[WORK TASK]
Once you reach the line containing "Shorey–Tijdeman, *Exponential Diophantine" in the entries below, write out that line and each one after it down to the line containing "namespace Summit.ABC.ABC.Theorems", exactly and with nothing added.

#### DATA IN THIS EXERCISE

import Mathlib
import Summits.ABC.ABC.Statement
import HarnessLib
import Literature.Uncategorized.ShoreyTijdeman1986Cor101

/-!
# One fixed odd-base exponent already makes the generic ω = 3 slices finite (solo-blind seat, session 5)

The generic equations of the first open support `{2, q, r}` are `2^l + q^m = rⁿ` (shape A) and `p^l + q^m = 2ⁿ`
(shape B).  `SoloBlindFixedSignature` showed (from Darmon–Granville) that each slice with BOTH odd-base exponents fixed is
finite.  Here we record the sharper classical input — Shorey, van der Poorten, Tijdeman and Schinzel (1977), in the form of
Shorey–Tijdeman, *Exponential Diophantine Equations*, Chapter 10, Corollary 10.1: for fixed non-zero `A, B` and fixed
`n ≥ 2`, the greatest prime factor of `A x^m + B yⁿ` tends to infinity (effectively) as `max(|x|, |y|, m) → ∞` over coprime
`x, y` with `|x| > 1` and `m n ≥ 6` — as a named finiteness fact (hypothesis), and deduce that fixing ONE odd-base exponent
suffices:

* `shapeA_fixed_right_exponent_finite` : for fixed `n ≥ 2`, the `(l, m, q, r)` with `q, r` coprime, `q > 1`, `m ≥ 2`,
  `m n ≥ 6` and `2^l + q^m = rⁿ` form a finite set;
* `shapeA_fixed_left_exponent_finite`  : for fixed `m ≥ 2`, the `(l, n, q, r)` with `q, r` coprime, `q > 1`, `n ≥ 2`,
  `m n ≥ 6` and `2^l + q^m = rⁿ` form a finite set;
* `shapeB_fixed_exponent_finite`        : for fixed `l ≥ 2`, the `(n, m, p, q)` with `p, q` coprime, `p ≥ 1`, `q > 1`,
  `m ≥ 2`, `l m ≥ 6` and `p^l + q^m = 2ⁿ` form a finite set.

So what abc asserts beyond known (even effective) theorems on these equations lives entirely in the regime where BOTH odd-base
exponents are unbounded.  (`m n ≥ 6` excludes exactly the signature `(2, 2)`, where `r - q = 2` and `c < rad`, and the linear
pencils `m = 1`, which are governed by Ridout's theorem instead.)
-/

namespace Summit.ABC.ABC.Theorems

/-- A natural prime dividing (as an integer) a power of two is `≤ 2`. -/
private theorem prime_le_two_of_dvd_two_pow {p l : ℕ} (hp : p.Prime) (h : (p : ℤ) ∣ ((2 ^ l : ℕ) : ℤ)) : p ≤ 2 :=
  Nat.le_of_dvd two_pos (hp.dvd_of_dvd_pow (Int.natCast_dvd_natCast.mp h))

/-- **Shape A, the exponent of `r` fixed.** Given Corollary 10.1, for fixed `n ≥ 2` the solutions `(l, m, q, r)` of
`2^l + q^m = rⁿ` with `q, r` coprime, `q > 1`, `m ≥ 2`, `m n ≥ 6` form a finite set (uniformly in `m`). -/
theorem shapeA_fixed_right_exponent_finite (hST : Literature.Uncategorized.shoreyTijdeman1986_cor_10_1) {n : ℕ} (hn : 2 ≤ n) :
    {t : ℕ × ℕ × ℕ × ℕ | Nat.Coprime t.2.2.1 t.2.2.2 ∧ 1 < t.2.2.1 ∧ 2 ≤ t.2.1 ∧ 6 ≤ t.2.1 * n ∧
      2 ^ t.1 + t.2.2.1 ^ t.2.1 = t.2.2.2 ^ n}.Finite := by
  set S := {t : ℕ × ℕ × ℕ × ℕ | Nat.Coprime t.2.2.1 t.2.2.2 ∧ 1 < t.2.2.1 ∧ 2 ≤ t.2.1 ∧ 6 ≤ t.2.1 * n ∧
      2 ^ t.1 + t.2.2.1 ^ t.2.1 = t.2.2.2 ^ n} with hSdef
  have hF := hST (-1) 1 (by norm_num) one_ne_zero n hn 2
  -- the injection `(l, m, q, r) ↦ (q, r, m)`
  let g : ℕ × ℕ × ℕ × ℕ → ℤ × ℤ × ℕ := fun t => ((t.2.2.1 : ℤ), (t.2.2.2 : ℤ), t.2.1)
  have hg : Set.InjOn g S := by
    rintro ⟨l, m, q, r⟩ ht ⟨l', m', q', r'⟩ ht' h
    simp only [g, Prod.mk.injEq, Nat.cast_inj] at h
    obtain ⟨h1, h2, h3⟩ := h
    subst h1; subst h2; subst h3
    obtain ⟨-, -, -, -, he⟩ := ht
    obtain ⟨-, -, -, -, he'⟩ := ht'
    have : 2 ^ l = 2 ^ l' := by simp only at he he'; omega
    have : l = l' := Nat.pow_right_injective (le_refl 2) this
    subst this; rfl
  have himg : g '' S ⊆ _ := fun _ ⟨⟨l, m, q, r⟩, ht, hx⟩ => by
    subst hx
    obtain ⟨hcop, hq1, hm, hmn, h⟩ := ht
    simp only at hcop hq1 hm hmn h
    show g (l, m, q, r) ∈ {t : ℤ × ℤ × ℕ | 1 < |t.1| ∧ t.2.1 ≠ 0 ∧ IsCoprime t.1 t.2.1 ∧ 2 ≤ t.2.2 ∧ 6 ≤ t.2.2 * n ∧
      ∀ p : ℕ, p.Prime → (p : ℤ) ∣ (-1) * t.1 ^ t.2.2 + 1 * t.2.1 ^ n → p ≤ 2}
    simp only [g, Set.mem_setOf_eq]
    have hr : r ≠ 0 := by
      rintro rfl
      rw [zero_pow (by omega)] at h
      have := Nat.one_le_two_pow (n := l); omega
    refine ⟨?_, by exact_mod_cast hr, Nat.isCoprime_iff_coprime.mpr hcop, hm, hmn, fun p hp hdvd => ?_⟩
    · rw [abs_of_nonneg (by positivity)]; exact_mod_cast hq1
    · have key : (-1) * (q : ℤ) ^ m + 1 * (r : ℤ) ^ n = ((2 ^ l : ℕ) : ℤ) := by
        have := congrArg (Nat.cast : ℕ → ℤ) h; push_cast at this ⊢; linarith
      exact prime_le_two_of_dvd_two_pow hp (key ▸ hdvd)
  exact Set.Finite.of_finite_image (hF.subset himg) hg

/-- **Shape A, the exponent of `q` fixed.** Given Corollary 10.1, for fixed `m ≥ 2` the solutions `(l, n, q, r)` of
`2^l + q^m = rⁿ` with `q, r` coprime, `q > 1`, `n ≥ 2`, `n m ≥ 6` form a finite set (uniformly in `n`). -/
theorem shapeA_fixed_left_exponent_finite (hST : Literature.Uncategorized.shoreyTijdeman1986_cor_10_1) {m : ℕ} (hm : 2 ≤ m) :
    {t : ℕ × ℕ × ℕ × ℕ | Nat.Coprime t.2.2.1 t.2.2.2 ∧ 1 < t.2.2.1 ∧ 2 ≤ t.2.1 ∧ 6 ≤ t.2.1 * m ∧
      2 ^ t.1 + t.2.2.1 ^ m = t.2.2.2 ^ t.2.1}.Finite := by
  set S := {t : ℕ × ℕ × ℕ × ℕ | Nat.Coprime t.2.2.1 t.2.2.2 ∧ 1 < t.2.2.1 ∧ 2 ≤ t.2.1 ∧ 6 ≤ t.2.1 * m ∧
      2 ^ t.1 + t.2.2.1 ^ m = t.2.2.2 ^ t.2.1} with hSdef
  have hF := hST 1 (-1) one_ne_zero (by norm_num) m hm 2
  -- the injection `(l, n, q, r) ↦ (r, q, n)`
  let g : ℕ × ℕ × ℕ × ℕ → ℤ × ℤ × ℕ := fun t => ((t.2.2.2 : ℤ), (t.2.2.1 : ℤ), t.2.1)
  have hg : Set.InjOn g S := by
    rintro ⟨l, n, q, r⟩ ht ⟨l', n', q', r'⟩ ht' h
    simp only [g, Prod.mk.injEq, Nat.cast_inj] at h
    obtain ⟨h1, h2, h3⟩ := h
    subst h1; subst h2; subst h3
    obtain ⟨-, -, -, -, he⟩ := ht
    obtain ⟨-, -, -, -, he'⟩ := ht'
    have : 2 ^ l = 2 ^ l' := by simp only at he he'; omega
    have : l = l' := Nat.pow_right_injective (le_refl 2) this
    subst this; rfl
  have himg : g '' S ⊆ _ := fun _ ⟨⟨l, n, q, r⟩, ht, hx⟩ => by
    subst hx
    obtain ⟨hcop, hq1, hn, hnm, h⟩ := ht
    simp only at hcop hq1 hn hnm h
    show g (l, n, q, r) ∈ {t : ℤ × ℤ × ℕ | 1 < |t.1| ∧ t.2.1 ≠ 0 ∧ IsCoprime t.1 t.2.1 ∧ 2 ≤ t.2.2 ∧ 6 ≤ t.2.2 * m ∧
      ∀ p : ℕ, p.Prime → (p : ℤ) ∣ 1 * t.1 ^ t.2.2 + (-1) * t.2.1 ^ m → p ≤ 2}
    simp only [g, Set.mem_setOf_eq]
    have hr : 1 < r := by
      by_contra hle
      have hr1 : r ≤ 1 := Nat.le_of_not_lt hle
      have h1 : r ^ n ≤ 1 := by
        calc r ^ n ≤ 1 ^ n := Nat.pow_le_pow_left hr1 n
          _ = 1 := one_pow n
      have h2 : 1 < q ^ m := Nat.one_lt_pow (by omega) hq1
      have := Nat.one_le_two_pow (n := l)
      omega
    refine ⟨?_, by exact_mod_cast (by omega : q ≠ 0), Nat.isCoprime_iff_coprime.mpr hcop.symm, hn, hnm,
      fun p hp hdvd => ?_⟩
    · rw [abs_of_nonneg (by positivity)]; exact_mod_cast hr
    · have key : 1 * (r : ℤ) ^ n + (-1) * (q : ℤ) ^ m = ((2 ^ l : ℕ) : ℤ) := by
        have := congrArg (Nat.cast : ℕ → ℤ) h; push_cast at this ⊢; linarith
      exact prime_le_two_of_dvd_two_pow hp (key ▸ hdvd)
  exact Set.Finite.of_finite_image (hF.subset himg) hg

/-- **Shape B, the exponent of `p` fixed.** Given Corollary 10.1, for fixed `l ≥ 2` the solutions `(n, m, p, q)` of
`p^l + q^m = 2ⁿ` with `p, q` coprime, `p ≥ 1`, `q > 1`, `m ≥ 2`, `m l ≥ 6` form a finite set (uniformly in `m`). -/
theorem shapeB_fixed_exponent_finite (hST : Literature.Uncategorized.shoreyTijdeman1986_cor_10_1) {l : ℕ} (hl : 2 ≤ l) :
    {t : ℕ × ℕ × ℕ × ℕ | Nat.Coprime t.2.2.1 t.2.2.2 ∧ 0 < t.2.2.1 ∧ 1 < t.2.2.2 ∧ 2 ≤ t.2.1 ∧ 6 ≤ t.2.1 * l ∧
      t.2.2.1 ^ l + t.2.2.2 ^ t.2.1 = 2 ^ t.1}.Finite := by
  set S := {t : ℕ × ℕ × ℕ × ℕ | Nat.Coprime t.2.2.1 t.2.2.2 ∧ 0 < t.2.2.1 ∧ 1 < t.2.2.2 ∧ 2 ≤ t.2.1 ∧ 6 ≤ t.2.1 * l ∧
      t.2.2.1 ^ l + t.2.2.2 ^ t.2.1 = 2 ^ t.1} with hSdef
  have hF := hST 1 1 one_ne_zero one_ne_zero l hl 2
  -- the injection `(n, m, p, q) ↦ (q, p, m)`
  let g : ℕ × ℕ × ℕ × ℕ → ℤ × ℤ × ℕ := fun t => ((t.2.2.2 : ℤ), (t.2.2.1 : ℤ), t.2.1)
  have hg : Set.InjOn g S := by
    rintro ⟨n, m, p, q⟩ ht ⟨n', m', p', q'⟩ ht' h
    simp only [g, Prod.mk.injEq, Nat.cast_inj] at h
    obtain ⟨h1, h2, h3⟩ := h
    subst h1; subst h2; subst h3
    obtain ⟨-, -, -, -, -, he⟩ := ht
    obtain ⟨-, -, -, -, -, he'⟩ := ht'
    have : 2 ^ n = 2 ^ n' := by simp only at he he'; omega
    have : n = n' := Nat.pow_right_injective (le_refl 2) this
    subst this; rfl
  have himg : g '' S ⊆ _ := fun _ ⟨⟨n, m, p, q⟩, ht, hx⟩ => by
    subst hx
    obtain ⟨hcop, hp0, hq1, hm, hml, h⟩ := ht
    simp only at hcop hp0 hq1 hm hml h
    show g (n, m, p, q) ∈ {t : ℤ × ℤ × ℕ | 1 < |t.1| ∧ t.2.1 ≠ 0 ∧ IsCoprime t.1 t.2.1 ∧ 2 ≤ t.2.2 ∧ 6 ≤ t.2.2 * l ∧
      ∀ p : ℕ, p.Prime → (p : ℤ) ∣ 1 * t.1 ^ t.2.2 + 1 * t.2.1 ^ l → p ≤ 2}
    simp only [g, Set.mem_setOf_eq]
    refine ⟨?_, by exact_mod_cast (by omega : p ≠ 0), Nat.isCoprime_iff_coprime.mpr hcop.symm, hm, hml,
      fun p' hp' hdvd => ?_⟩
    · rw [abs_of_nonneg (by positivity)]; exact_mod_cast hq1
    · have key : 1 * (q : ℤ) ^ m + 1 * (p : ℤ) ^ l = ((2 ^ n : ℕ) : ℤ) := by
        have := congrArg (Nat.cast : ℕ → ℤ) h; push_cast at this ⊢; linarith
      exact prime_le_two_of_dvd_two_pow hp' (key ▸ hdvd)
  exact Set.Finite.of_finite_image (hF.subset himg) hg

end Summit.ABC.ABC.Theorems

########

[REPLY]
Shorey–Tijdeman, *Exponential Diophantine Equations*, Chapter 10, Corollary 10.1: for fixed non-zero `A, B` and fixed
`n ≥ 2`, the greatest prime factor of `A x^m + B yⁿ` tends to infinity (effectively) as `max(|x|, |y|, m) → ∞` over coprime
`x, y` with `|x| > 1` and `m n ≥ 6` — as a named finiteness fact (hypothesis), and deduce that fixing ONE odd-base exponent
suffices:

* `shapeA_fixed_right_exponent_finite` : for fixed `n ≥ 2`, the `(l, m, q, r)` with `q, r` coprime, `q > 1`, `m ≥ 2`,
  `m n ≥ 6` and `2^l + q^m = rⁿ` form a finite set;
* `shapeA_fixed_left_exponent_finite`  : for fixed `m ≥ 2`, the `(l, n, q, r)` with `q, r` coprime, `q > 1`, `n ≥ 2`,
  `m n ≥ 6` and `2^l + q^m = rⁿ` form a finite set;
* `shapeB_fixed_exponent_finite`        : for fixed `l ≥ 2`, the `(n, m, p, q)` with `p, q` coprime, `p ≥ 1`, `q > 1`,
  `m ≥ 2`, `l m ≥ 6` and `p^l + q^m = 2ⁿ` form a finite set.

So what abc asserts beyond known (even effective) theorems on these equations lives entirely in the regime where BOTH odd-base
exponents are unbounded.  (`m n ≥ 6` excludes exactly the signature `(2, 2)`, where `r - q = 2` and `c < rad`, and the linear
pencils `m = 1`, which are governed by Ridout's theorem instead.)
-/

namespace Summit.ABC.ABC.Theorems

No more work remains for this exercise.